Thursday, July 26, 2012

Side 1 Done

The first finish coat of paint is essentially finished on the first side of car 36, as seen dimly here. Both ends and the other side need to be stripped and painted, of course. We will want to do the final finish coat all at once, after the first layer is complete.

And I've started on end #1. One gets used to the steamy weather after a while. Did you know that IRM is affiliated with the prestigious School of Adversity and offers several advanced programs in overcoming hardships of all sorts? This is training you cannot get online, by the way. If you're interested, Dean Kallas will be glad to send you a brochure!

Here are some step-by-step progress shots on the drop sash for the side door, which I had talked about last time. The plugs are deliberately cut slightly too long, then glued in place with epoxy.
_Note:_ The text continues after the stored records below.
import Mathlib.GroupTheory.Transfer
import Mathlib.GroupTheory.Abelianization.Defs
import HarnessLib

/-!
# The transfer of an element acting trivially on the cosets: the product of its conjugates over a
# transversal

Topic `Literature/GroupTheory/CombinatorialGroupTheory`; theorems only.  For a subgroup `H ≤ G` of
finite index, a left transversal `S` with representatives `s_q` (`q ∈ G/H`), and an element `g ∈ G`
fixing every coset (equivalently: all conjugates `s⁻¹ g s` lie in `H`, e.g. `g` in a normal subgroup
of `G` contained in `H`), the transfer `V : G → H^{ab}` (composed with `ϕ : H → A`) is

  `V(g) = ∏_{q ∈ G/H} ϕ(s_q⁻¹ · g · s_q)`

— the classical formula (K. S. Brown, *Cohomology of Groups*, III §9, p. 80 ff.; B. Huppert,
*Endliche Gruppen I*, IV.1) specialised to an element with all cycles on `G/H` of length one.  As a
consequence, if moreover `g` lies in the commutator subgroup `[G, G]`, then the product
`∏_q s_q⁻¹ g s_q` (in any order) lies in `[H, H]` (`prod_conj_mem_commutator`) — the form in which
the transfer enters the computation of the degree of a finite covering of surface groups
(`SurfaceGroupCoveringDegree*.lean`).  Over Mathlib's `MonoidHom.transfer`, `Subgroup.leftTransversals.diff`.
-/

namespace Literature.GroupTheory.CombinatorialGroupTheory

open Subgroup Subgroup.leftTransversals MulAction

open scoped Pointwise

universe u v

variable {G : Type u} [Group G] {H : Subgroup G} {A : Type v} [CommGroup A]

/-- For `g` fixing every left coset of `H`, the conjugate `s⁻¹ g s` by any element lies in `H`.
[cite: Brown1982CohomologyGroups, III §9] -/
theorem inv_mul_mul_mem_of_forall_smul_eq {g : G} (hg : ∀ q : G ⧸ H, g • q = q) (s : G) :
    s⁻¹ * g * s ∈ H := by
  have h := hg (s : G ⧸ H)
  rw [MulAction.Quotient.smul_coe, QuotientGroup.eq] at h
  -- `h : (g s)⁻¹ s = s⁻¹ g⁻¹ s ∈ H`; invert
  have h' := H.inv_mem h
  simpa only [smul_eq_mul, mul_inv_rev, inv_inv, mul_assoc] using h'

/-- **Transfer of an element acting trivially on `G/H`.**  If `g • q = q` for every coset `q` (e.g.
`g` lies in a normal subgroup of `G` contained in `H`), then for every left transversal `S` with
coset representatives `s_q = S.2.leftQuotientEquiv q`,
`transfer ϕ g = ∏_q ϕ ⟨s_q⁻¹ g s_q⟩`. [cite: Brown1982CohomologyGroups, III §9] -/
theorem transfer_eq_prod_conj [H.FiniteIndex] (ϕ : H →* A) (S : H.LeftTransversal) {g : G}
    (hg : ∀ q : G ⧸ H, g • q = q) :
    letI := H.fintypeQuotientOfFiniteIndex
    MonoidHom.transfer ϕ g =
      ∏ q : G ⧸ H, ϕ ⟨(S.2.leftQuotientEquiv q : G)⁻¹ * g * S.2.leftQuotientEquiv q,
        inv_mul_mul_mem_of_forall_smul_eq hg _⟩ := by
  letI := H.fintypeQuotientOfFiniteIndex
  rw [MonoidHom.transfer_def ϕ S g]
  unfold diff
  refine Finset.prod_congr rfl fun q _ => ?_
  congr 1
  apply Subtype.ext
  simp only
  rw [smul_apply_eq_smul_apply_inv_smul, smul_eq_mul, mul_assoc]
  have hq : g⁻¹ • q = q :=
    calc g⁻¹ • q = g⁻¹ • g • q := by rw [hg q]
      _ = q := inv_smul_smul g q
  rw [hq]

/-- **The product of the conjugates of a commutator element over a transversal is a commutator in the
subgroup.**  If `g ∈ [G, G]` fixes every coset of `H` (finite index), then for any left transversal with
representatives `s_q`, the product `∏_q s_q⁻¹ g s_q` — taken in `H`, over the list of cosets in any
enumeration `l` of `G/H` without repetition covering all cosets — lies in the commutator subgroup
`[H, H]`: its image in `H^{ab}` is the transfer of `g`, and the transfer, a homomorphism to an abelian
group, kills `[G, G]`. [cite: Brown1982CohomologyGroups, III §9] -/
theorem prod_conj_mem_commutator [H.FiniteIndex] (S : H.LeftTransversal) {g : G}
    (hg : ∀ q : G ⧸ H, g • q = q) (hcomm : g ∈ commutator G) :
    letI := H.fintypeQuotientOfFiniteIndex
    ((Finset.univ : Finset (G ⧸ H)).toList.map fun q =>
        (⟨(S.2.leftQuotientEquiv q : G)⁻¹ * g * S.2.leftQuotientEquiv q,
          inv_mul_mul_mem_of_forall_smul_eq hg _⟩ : H)).prod ∈ commutator H := by
  letI := H.fintypeQuotientOfFiniteIndex
  rw [← Abelianization.ker_of, MonoidHom.mem_ker, map_list_prod, List.map_map]
  change ((Finset.univ : Finset (G ⧸ H)).toList.map (fun q => Abelianization.of _)).prod = 1
  rw [Finset.prod_map_toList, ← transfer_eq_prod_conj Abelianization.of S hg]
  exact (MonoidHom.mem_ker).mp (Abelianization.commutator_subset_ker _ hcomm)

end Literature.GroupTheory.CombinatorialGroupTheory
After the glue is set, they are rasped down to nearly flush. I started sanding all the paint off the sash, but ran out of energy.

So let's see what the indefatigable Tim Peters is up to. He's making great progress on the interior of the 1797. I had never really focused on the modifications to the ceiling inside this car. After a heater fire in 1938, it was heavily rebuilt by CRT with a drop ceiling, blocked-off clerestory, a new ventilation pattern, and bulls-eye lighting.
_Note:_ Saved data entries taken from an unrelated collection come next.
import Summits.QuantumFields.YangMills.Theorems.BalabanUVNodesPortZDRecordGaugeOn

/-!
# NODE O port, row PT-A′ (PTZ-1, gen 2): the (1.19) ∕ (2.16) row of the HISTORY CHANNEL `𝓓_{k+1} = 𝓝_{k+1} − 𝓝⁰_{k+1}` (the (L) slot `Φf − Φz` by name,
# `PortZDRecord.recordΦfAx_sub_recordΦzAx`) ON THE DOMAIN over the canonical transport of record — BOTH transport image clauses of gen 0's
# `PortZD.dChannel_gaugeAct_on` DISCHARGED; generic, then at the Ax record on the [15] Thm 1 domain

[Balaban1987RG1] = [I] (CMP 109, 1987): (2.16) p. 269, p. 263 («the action A_k(U) defined on the space U_k(ε₀) … is gauge invariant»), (1.19) p. 263, (0.13) p. 254,
(1.6) p. 261; [Balaban1985Variational] = [15]: Thm 1 p. 279, (181) p. 307.

Seat `ymgap-nodeO-port-PTZ-1` g2 (prover, HELPER MODE; `--supports stmt-QuantumFields-26648 --as helper`; NO `--workitem`).  Companion of gen 0's `…PortZDStepRowsOn`
(✓p798857: `dChannel_gaugeAct_on` with the two image clauses `hTon`, `hTon₀` and the on-domain invariance of `A_k` DISPLAYED) and gen 2's `…PortZDTransportGaugeOn`
(✓p802566: the image clause over the canonical transport from lift-invariance over an open gauge-stable set) ∕ `…PortZDRecordGaugeOn` (the record's cut-off is
lift-invariant over the [15] Thm 1 domain).

WHAT IS PROVED (0 sorry; no `def` ∕ `instance` ∕ `notation`):
* §1 (generic, ns `…PortZD`) `integrand_effActionHT_liftInvariantOn` — the FULL-input (0.19) density `χ_k e^{−GF_k∕g_k² + A_k}` is lift-invariant over `D` as soon as
  `χ_k` is, `A_k` is invariant on a level-k set `Dₖ` under all level-k gauge transformations (N09 MODULE 5's output shape `invOn_effActionHT_of_stepsOn`, DISPLAYED)
  and `supp χ_k ∩ avg⁻¹ D ⊆ Dₖ` (off `Dₖ` both sides vanish); ★★ `dChannel_gaugeAct_on_Tcan` — `𝓓_{k+1}(W^v) = 𝓓_{k+1}(W)` for `W ∈ D ∩ regSet(full) ∩ regSet(zero-input)`
  with BOTH image clauses discharged (`PortZD.TcanOfRecord_gaugeAct_of_liftInvariantOn`), the remaining binders being gen 0's: `Dₖ` gauge-stable, `A_k` invariant on
  `Dₖ`, the nesting `Ū^k U_{k+1}(W) ∈ Dₖ`, the [B11] clauses at `W` ∕ `W^v`, integrability ×2.
* §2 (record, ns `…PortZDRecord`) ★★ `recordChannel_gaugeAct_on_of_tokE` — the same at the Ax record (`θ := thetaFill F a₀ ε₂₉`, `T := TβOfRecord₁₃`, `χ := chiβOfRecord₁₃Ax θ`,
  `ε := a₀`) on `D := {PlaqSmall ε₁}` under TokE (the cut-off's lift-invariance over `D` supplied by `chiβOfRecord₁₃Ax_liftInvariantOn_of_tokE`, the [B11] clauses at
  `W`, `W^v` read off TokE); `A_k`'s on-domain invariance, the nesting, integrability ×2 and `regSet` ×2 stay DISPLAYED.
HONEST FRAMING.  Bookkeeping; NOTHING of Bałaban's estimates asserted, ported or discharged; the displayed binders are exactly print's p. 263 sentence + [15] Thm 1 +
K0e's (F1)–(F3) and are not discharged here; 26648 ∕ 27930⁸ SIGNED·OPEN (content-gated), 27931 under CLOSE HOLD, 27932 CLOSED; counts unmoved; finite 𝕋⁴ at fixed ε —
NOT continuum ∕ OS ∕ Clay; the Yang–Mills mass gap is NOT proved by any of this.
-/

noncomputable section

open MeasureTheory Set

namespace Summit.QuantumFields.YangMills.Theorems.PortZD

open Literature.MathematicalPhysics.QuantumFieldTheory.Balaban1983to89
open Literature.MathematicalPhysics.QuantumFieldTheory.Balaban1983to89.Node00
open Literature.MathematicalPhysics.QuantumFieldTheory.Balaban1983to89.T4Continuum (T4Family)
open B12Eq019ActionBody (integrand integrand_apply)
open B12RTGaugeInvariance254 (liftTransf)
open B12EffectiveActionInvarianceT (gfOfRecord_liftInvariant)
open GaugeField (gaugeAct)

variable {F : T4Family} {N : ℕ} [NeZero N]

/-! ## §1. Generic: the history channel on the domain over the canonical transport, image clauses discharged -/

/-- The FULL-input (0.19) density `χ_k e^{−GF_k∕g_k² + A_k}` is lift-invariant over `D` when `χ_k` is, `A_k` is invariant on a level-k set `Dₖ` under all level-k gauge
transformations, and `supp χ_k ∩ avg⁻¹ D ⊆ Dₖ` (off `Dₖ` the cut-off kills both sides). [cite: Balaban1987RG1, (0.19) p.255 and p.263] -/
theorem integrand_effActionHT_liftInvariantOn (T : Transport F N) (χ : (K : ℕ) → (ℕ → ℝ) → (k : ℕ) → Density (F.P K) k (SU N)) {K : ℕ}
    (g : ℕ → ℝ) {k : ℕ} (hk : k + 1 ≤ (F.P K).m + (F.P K).K) {D : Set (PBond (F.P K) (k + 1) → SU N)} {Dk : Set (GaugeField (F.P K) k (SU N))}
    (hχ : ∀ (v : GaugeTransf (F.P K) (k + 1) (SU N)) (V : GaugeField (F.P K) k (SU N)), (avOfRecord F N K k).avg V ∈ D →
      χ K g k (gaugeAct (liftTransf v) V) = χ K g k V)
    (hAon : ∀ (w : GaugeTransf (F.P K) k (SU N)) (U : GaugeField (F.P K) k (SU N)), U ∈ Dk →
      effActionHT F N T χ K g k (gaugeAct w U) = effActionHT F N T χ K g k U)
    (hsupp : ∀ V : GaugeField (F.P K) k (SU N), (avOfRecord F N K k).avg V ∈ D → χ K g k V ≠ 0 → V ∈ Dk)
    (v : GaugeTransf (F.P K) (k + 1) (SU N)) (V : GaugeField (F.P K) k (SU N)) (hV : (avOfRecord F N K k).avg V ∈ D) :
    integrand (χ K g k) (gfOfRecord F N K k) (g k) (effActionHT F N T χ K g k) (gaugeAct (liftTransf v) V) =
      integrand (χ K g k) (gfOfRecord F N K k) (g k) (effActionHT F N T χ K g k) V := by
  rw [integrand_apply, integrand_apply, hχ v V hV, gfOfRecord_liftInvariant F N K hk v V]
  by_cases h0 : χ K g k V = 0
  · rw [h0, zero_mul, zero_mul]
  · rw [hAon (liftTransf v) V (hsupp V hV h0)]

/-- ★★ **THE HISTORY CHANNEL ON THE DOMAIN OVER THE CANONICAL TRANSPORT, BOTH IMAGE CLAUSES DISCHARGED**: `𝓓_{k+1}(W^v) = 𝓓_{k+1}(W)` for every coarse `v` and every
`W ∈ D ∩ regSet(χ_k e^{−GF∕g² + A_k}) ∩ regSet(χ_k e^{−GF∕g² + A⁰_k})` (`D` open, gauge-stable; `k < K`), given: `χ_k` lift-invariant over `D`; `A_k` invariant on the level-k
gauge-stable set `Dₖ` with `supp χ_k ∩ avg⁻¹ D ⊆ Dₖ` and the nesting `Ū^k U_{k+1}(W) ∈ Dₖ`; the [B11] clauses at `W`, `W^v`; both densities integrable.
[cite: Balaban1987RG1, (2.16) p.269, (1.19) p.263, (1.6) p.261, (0.13) p.254; Balaban1985Variational, (181) p.307] -/
theorem dChannel_gaugeAct_on_Tcan (χ : (K : ℕ) → (ℕ → ℝ) → (k : ℕ) → Density (F.P K) k (SU N)) (ε : ℝ) {K : ℕ} (g : ℕ → ℝ) {k : ℕ}
    (hk : k < K) {D : Set (PBond (F.P K) (k + 1) → SU N)} (hDo : IsOpen D)
    (hDst : ∀ (v : GaugeTransf (F.P K) (k + 1) (SU N)) (V : GaugeField (F.P K) (k + 1) (SU N)), V ∈ D → gaugeAct v V ∈ D)
    {Dk : Set (GaugeField (F.P K) k (SU N))}
    (hDkst : ∀ (w : GaugeTransf (F.P K) k (SU N)) (U : GaugeField (F.P K) k (SU N)), U ∈ Dk → gaugeAct w U ∈ Dk)
    (hχ : ∀ (v : GaugeTransf (F.P K) (k + 1) (SU N)) (V : GaugeField (F.P K) k (SU N)), (avOfRecord F N K k).avg V ∈ D →
      χ K g k (gaugeAct (liftTransf v) V) = χ K g k V)
    (hAon : ∀ (w : GaugeTransf (F.P K) k (SU N)) (U : GaugeField (F.P K) k (SU N)), U ∈ Dk →
      effActionHT F N (TcanOfRecord F N) χ K g k (gaugeAct w U) = effActionHT F N (TcanOfRecord F N) χ K g k U)
    (hsupp : ∀ V : GaugeField (F.P K) k (SU N), (avOfRecord F N K k).avg V ∈ D → χ K g k V ≠ 0 → V ∈ Dk)
    (hρ : Integrable (integrand (χ K g k) (gfOfRecord F N K k) (g k) (effActionHT F N (TcanOfRecord F N) χ K g k))
      (fieldMeasure (F.P K) k (SU N)))
    (hρ₀ : Integrable (integrand (χ K g k) (gfOfRecord F N K k) (g k) (ZeroInput.mainTermT F N ε K g k)) (fieldMeasure (F.P K) k (SU N)))
    (v : GaugeTransf (F.P K) (k + 1) (SU N)) {W : GaugeField (F.P K) (k + 1) (SU N)} (hWD : W ∈ D)
    (hWreg : (W : PBond (F.P K) (k + 1) → SU N) ∈ regSetOfRecord F N K k
      (integrand (χ K g k) (gfOfRecord F N K k) (g k) (effActionHT F N (TcanOfRecord F N) χ K g k)))
    (hWreg₀ : (W : PBond (F.P K) (k + 1) → SU N) ∈ regSetOfRecord F N K k
      (integrand (χ K g k) (gfOfRecord F N K k) (g k) (ZeroInput.mainTermT F N ε K g k)))
    (hnest : Averaging.iter (avOfRecord F N K) k (Uk F N K (k + 1) ε W) ∈ Dk)
    (hW : UkExists F N K (k + 1) ε W) (hu : UniqueUkOrbit F N K (k + 1) ε (gaugeAct v W)) :
    mergedTermT F N (TcanOfRecord F N) χ ε K g k (gaugeAct v W) - ZeroInput.zeroInputMergedTermT F N (TcanOfRecord F N) χ ε K g k (gaugeAct v W) =
      mergedTermT F N (TcanOfRecord F N) χ ε K g k W - ZeroInput.zeroInputMergedTermT F N (TcanOfRecord F N) χ ε K g k W := by
  have hk' : k + 1 ≤ (F.P K).m + (F.P K).K := by simp only [T4Continuum.T4Family.P_K]; omega
  -- the set on which both canonical transports are pointwise determined
  set D' : Set (GaugeField (F.P K) (k + 1) (SU N)) := {V | V ∈ D ∧
    (V : PBond (F.P K) (k + 1) → SU N) ∈ regSetOfRecord F N K k
      (integrand (χ K g k) (gfOfRecord F N K k) (g k) (effActionHT F N (TcanOfRecord F N) χ K g k)) ∧
    (V : PBond (F.P K) (k + 1) → SU N) ∈ regSetOfRecord F N K k
      (integrand (χ K g k) (gfOfRecord F N K k) (g k) (ZeroInput.mainTermT F N ε K g k))} with hD'
  have hTon : ∀ (v : GaugeTransf (F.P K) (k + 1) (SU N)) (V : GaugeField (F.P K) (k + 1) (SU N)), V ∈ D' →
      TcanOfRecord F N K k (integrand (χ K g k) (gfOfRecord F N K k) (g k) (effActionHT F N (TcanOfRecord F N) χ K g k)) (gaugeAct v V) =
        TcanOfRecord F N K k (integrand (χ K g k) (gfOfRecord F N K k) (g k) (effActionHT F N (TcanOfRecord F N) χ K g k)) V :=
    fun v V hV => (TcanOfRecord_gaugeAct_of_liftInvariantOn hk hρ hDo hDst
      (integrand_effActionHT_liftInvariantOn (TcanOfRecord F N) χ g hk' hχ hAon hsupp) v ⟨hV.1, hV.2.1⟩).1
  have hTon₀ : ∀ (v : GaugeTransf (F.P K) (k + 1) (SU N)) (V : GaugeField (F.P K) (k + 1) (SU N)), V ∈ D' →
      TcanOfRecord F N K k (integrand (χ K g k) (gfOfRecord F N K k) (g k) (ZeroInput.mainTermT F N ε K g k)) (gaugeAct v V) =
        TcanOfRecord F N K k (integrand (χ K g k) (gfOfRecord F N K k) (g k) (ZeroInput.mainTermT F N ε K g k)) V :=
    fun v V hV => (TcanOfRecord_gaugeAct_of_liftInvariantOn hk hρ₀ hDo hDst
      (integrand_mainTermT_liftInvariantOn χ ε g hk' hχ) v ⟨hV.1, hV.2.2⟩).1
  exact dChannel_gaugeAct_on F N (TcanOfRecord F N) χ ε g hk' (D := Dk) (D' := D') hTon hTon₀ hDkst hAon v ⟨hWD, hWreg, hWreg₀⟩ hnest hW hu

end Summit.QuantumFields.YangMills.Theorems.PortZD

namespace Summit.QuantumFields.YangMills.Theorems.PortZDRecord

open Literature.MathematicalPhysics.QuantumFieldTheory.Balaban1983to89
open Literature.MathematicalPhysics.QuantumFieldTheory.Balaban1983to89.Node00
open Literature.MathematicalPhysics.QuantumFieldTheory.Balaban1983to89.T4Continuum (T4Family)
open Summit.QuantumFields.YangMills.Theorems.K0RecordFormatNames
open B12Eq019ActionBody (integrand)
open GaugeField (gaugeAct)

variable (F : T4Family) (a₀ ε₂₉ : ℝ)

/-! ## §2. At the Ax record on the [15] Thm 1 domain -/

/-- ★★ **(2.16) FOR THE HISTORY CHANNEL OF RECORD ON THE [15] Thm 1 DOMAIN, OVER THE CANONICAL TRANSPORT, IMAGE CLAUSES DISCHARGED**: `θ := thetaFill F a₀ ε₂₉`
(`T := TβOfRecord₁₃`, `χ := chiβOfRecord₁₃Ax θ`, `ε := θ.εbg = a₀`), `k < K`, TokE at `(K, k+1, a₀, ε₁)`; DISPLAYED: `A_k` invariant on a level-k gauge-stable `Dₖ` containing
`supp χ_k ∩ avg⁻¹{PlaqSmall ε₁}` and the nesting point `Ū^k U_{k+1}(W)`, integrability ×2, `regSet` ×2.  Then `𝓓_{k+1}(W^v) = 𝓓_{k+1}(W)` for every small-field `W`.
[cite: Balaban1987RG1, (2.16) p.269, p.263, (1.6) p.261; Balaban1985Variational, Thm 1 p.279, (181) p.307] -/
theorem recordChannel_gaugeAct_on_of_tokE {K k : ℕ} (hk : k < K) {ε₁ : ℝ} (g : ℕ → ℝ)
    (hTokE : ∀ V : GaugeField (F.P K) (k + 1) (SU 2), PlaqSmall ε₁ V → UkExists F 2 K (k + 1) a₀ V ∧ UniqueUkOrbit F 2 K (k + 1) a₀ V)
    {Dk : Set (GaugeField (F.P K) k (SU 2))}
    (hDkst : ∀ (w : GaugeTransf (F.P K) k (SU 2)) (U : GaugeField (F.P K) k (SU 2)), U ∈ Dk → gaugeAct w U ∈ Dk)
    (hAon : ∀ (w : GaugeTransf (F.P K) k (SU 2)) (U : GaugeField (F.P K) k (SU 2)), U ∈ Dk →
      effActionHT F 2 (TβOfRecord₁₃ F 2) (chiβOfRecord₁₃Ax F 2 (thetaFill F a₀ ε₂₉)) K g k (gaugeAct w U) =
        effActionHT F 2 (TβOfRecord₁₃ F 2) (chiβOfRecord₁₃Ax F 2 (thetaFill F a₀ ε₂₉)) K g k U)
    (hsupp : ∀ V : GaugeField (F.P K) k (SU 2), PlaqSmall ε₁ ((avOfRecord F 2 K k).avg V) →
      chiβOfRecord₁₃Ax F 2 (thetaFill F a₀ ε₂₉) K g k V ≠ 0 → V ∈ Dk)
    (hρ : Integrable (integrand (chiβOfRecord₁₃Ax F 2 (thetaFill F a₀ ε₂₉) K g k) (gfOfRecord F 2 K k) (g k)
      (effActionHT F 2 (TβOfRecord₁₃ F 2) (chiβOfRecord₁₃Ax F 2 (thetaFill F a₀ ε₂₉)) K g k)) (fieldMeasure (F.P K) k (SU 2)))
    (hρ₀ : Integrable (integrand (chiβOfRecord₁₃Ax F 2 (thetaFill F a₀ ε₂₉) K g k) (gfOfRecord F 2 K k) (g k)
      (ZeroInput.mainTermT F 2 (thetaFill F a₀ ε₂₉).εbg K g k)) (fieldMeasure (F.P K) k (SU 2)))
    (v : GaugeTransf (F.P K) (k + 1) (SU 2)) {W : GaugeField (F.P K) (k + 1) (SU 2)} (hWs : PlaqSmall ε₁ W)
    (hWreg : (W : PBond (F.P K) (k + 1) → SU 2) ∈ regSetOfRecord F 2 K k
      (integrand (chiβOfRecord₁₃Ax F 2 (thetaFill F a₀ ε₂₉) K g k) (gfOfRecord F 2 K k) (g k)
        (effActionHT F 2 (TβOfRecord₁₃ F 2) (chiβOfRecord₁₃Ax F 2 (thetaFill F a₀ ε₂₉)) K g k)))
    (hWreg₀ : (W : PBond (F.P K) (k + 1) → SU 2) ∈ regSetOfRecord F 2 K k
      (integrand (chiβOfRecord₁₃Ax F 2 (thetaFill F a₀ ε₂₉) K g k) (gfOfRecord F 2 K k) (g k)
        (ZeroInput.mainTermT F 2 (thetaFill F a₀ ε₂₉).εbg K g k)))
    (hnest : Averaging.iter (avOfRecord F 2 K) k (Uk F 2 K (k + 1) a₀ W) ∈ Dk) :
    mergedTermT F 2 (TβOfRecord₁₃ F 2) (chiβOfRecord₁₃Ax F 2 (thetaFill F a₀ ε₂₉)) (thetaFill F a₀ ε₂₉).εbg K g k (gaugeAct v W) -
        ZeroInput.zeroInputMergedTermT F 2 (TβOfRecord₁₃ F 2) (chiβOfRecord₁₃Ax F 2 (thetaFill F a₀ ε₂₉)) (thetaFill F a₀ ε₂₉).εbg K g k
          (gaugeAct v W) =
      mergedTermT F 2 (TβOfRecord₁₃ F 2) (chiβOfRecord₁₃Ax F 2 (thetaFill F a₀ ε₂₉)) (thetaFill F a₀ ε₂₉).εbg K g k W -
        ZeroInput.zeroInputMergedTermT F 2 (TβOfRecord₁₃ F 2) (chiβOfRecord₁₃Ax F 2 (thetaFill F a₀ ε₂₉)) (thetaFill F a₀ ε₂₉).εbg K g k W := by
  have hk' : k + 1 ≤ (F.P K).m + (F.P K).K := by simp only [T4Continuum.T4Family.P_K]; omega
  have hDo : IsOpen {W : PBond (F.P K) (k + 1) → SU 2 | PlaqSmall ε₁ W} := isOpen_plaqSmall (P := F.P K) (j := k + 1) (N := 2) ε₁
  have hDst : ∀ (v : GaugeTransf (F.P K) (k + 1) (SU 2)) (V : GaugeField (F.P K) (k + 1) (SU 2)),
      V ∈ {W : PBond (F.P K) (k + 1) → SU 2 | PlaqSmall ε₁ W} → gaugeAct v V ∈ {W : PBond (F.P K) (k + 1) → SU 2 | PlaqSmall ε₁ W} :=
    fun v V hV => (B12GaugeOrbits021.plaqSmall_gaugeAct_iff' ε₁ v V).2 hV
  have hTokE' : ∀ V : GaugeField (F.P K) (k + 1) (SU 2), PlaqSmall ε₁ V →
      UkExists F 2 K (k + 1) (thetaFill F a₀ ε₂₉).ν.εreg V ∧ UniqueUkOrbit F 2 K (k + 1) (thetaFill F a₀ ε₂₉).ν.εreg V := hTokE
  exact PortZD.dChannel_gaugeAct_on_Tcan (N := 2) (chiβOfRecord₁₃Ax F 2 (thetaFill F a₀ ε₂₉)) (thetaFill F a₀ ε₂₉).εbg g hk hDo hDst hDkst
    (fun v V hV => chiβOfRecord₁₃Ax_liftInvariantOn_of_tokE F (thetaFill F a₀ ε₂₉) hk' hTokE' g v V hV) hAon
    (fun V hV hχ => hsupp V hV hχ) hρ hρ₀ v hWs hWreg hWreg₀ hnest (hTokE W hWs).1
    (hTokE _ ((B12GaugeOrbits021.plaqSmall_gaugeAct_iff' ε₁ v W).2 hWs)).2

end Summit.QuantumFields.YangMills.Theorems.PortZDRecord

end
(L) This metal duct serves only as a mounting for the light fixtures.

(R) The framing for the drop ceiling can be seen clearly here, I hope. The original ceiling was removed after the fire, we should think, and this framing was installed. A layer of Masonite will be attached to it.

The space above the new ceiling serves as a ventilation duct. There are ventilators down the middle of the ceiling to admit air into the car, fed through Utility ventilators in the clerestory. The purpose of the oddly shaped crosspiece is a mystery. Exactly why this whole construction was supposed to be an improvement has me stumped, I must say. But Tim generously offered to help install a similar system in the 36, so send in your contributions today. Thanks!


Anonymous said...

I am fairly certain the baffle with the v-shapes cut out was in order to slow winds that might move through the duct, especially such that dust lying on the top of the ceiling does not lift and move into a ventilator inside the car.

Randall Hicks said...

Thanks, that seems as likely an explanation as any. Tim described to me a couple of different designs they were trying out at that time. It seems to have been pretty much hit or miss.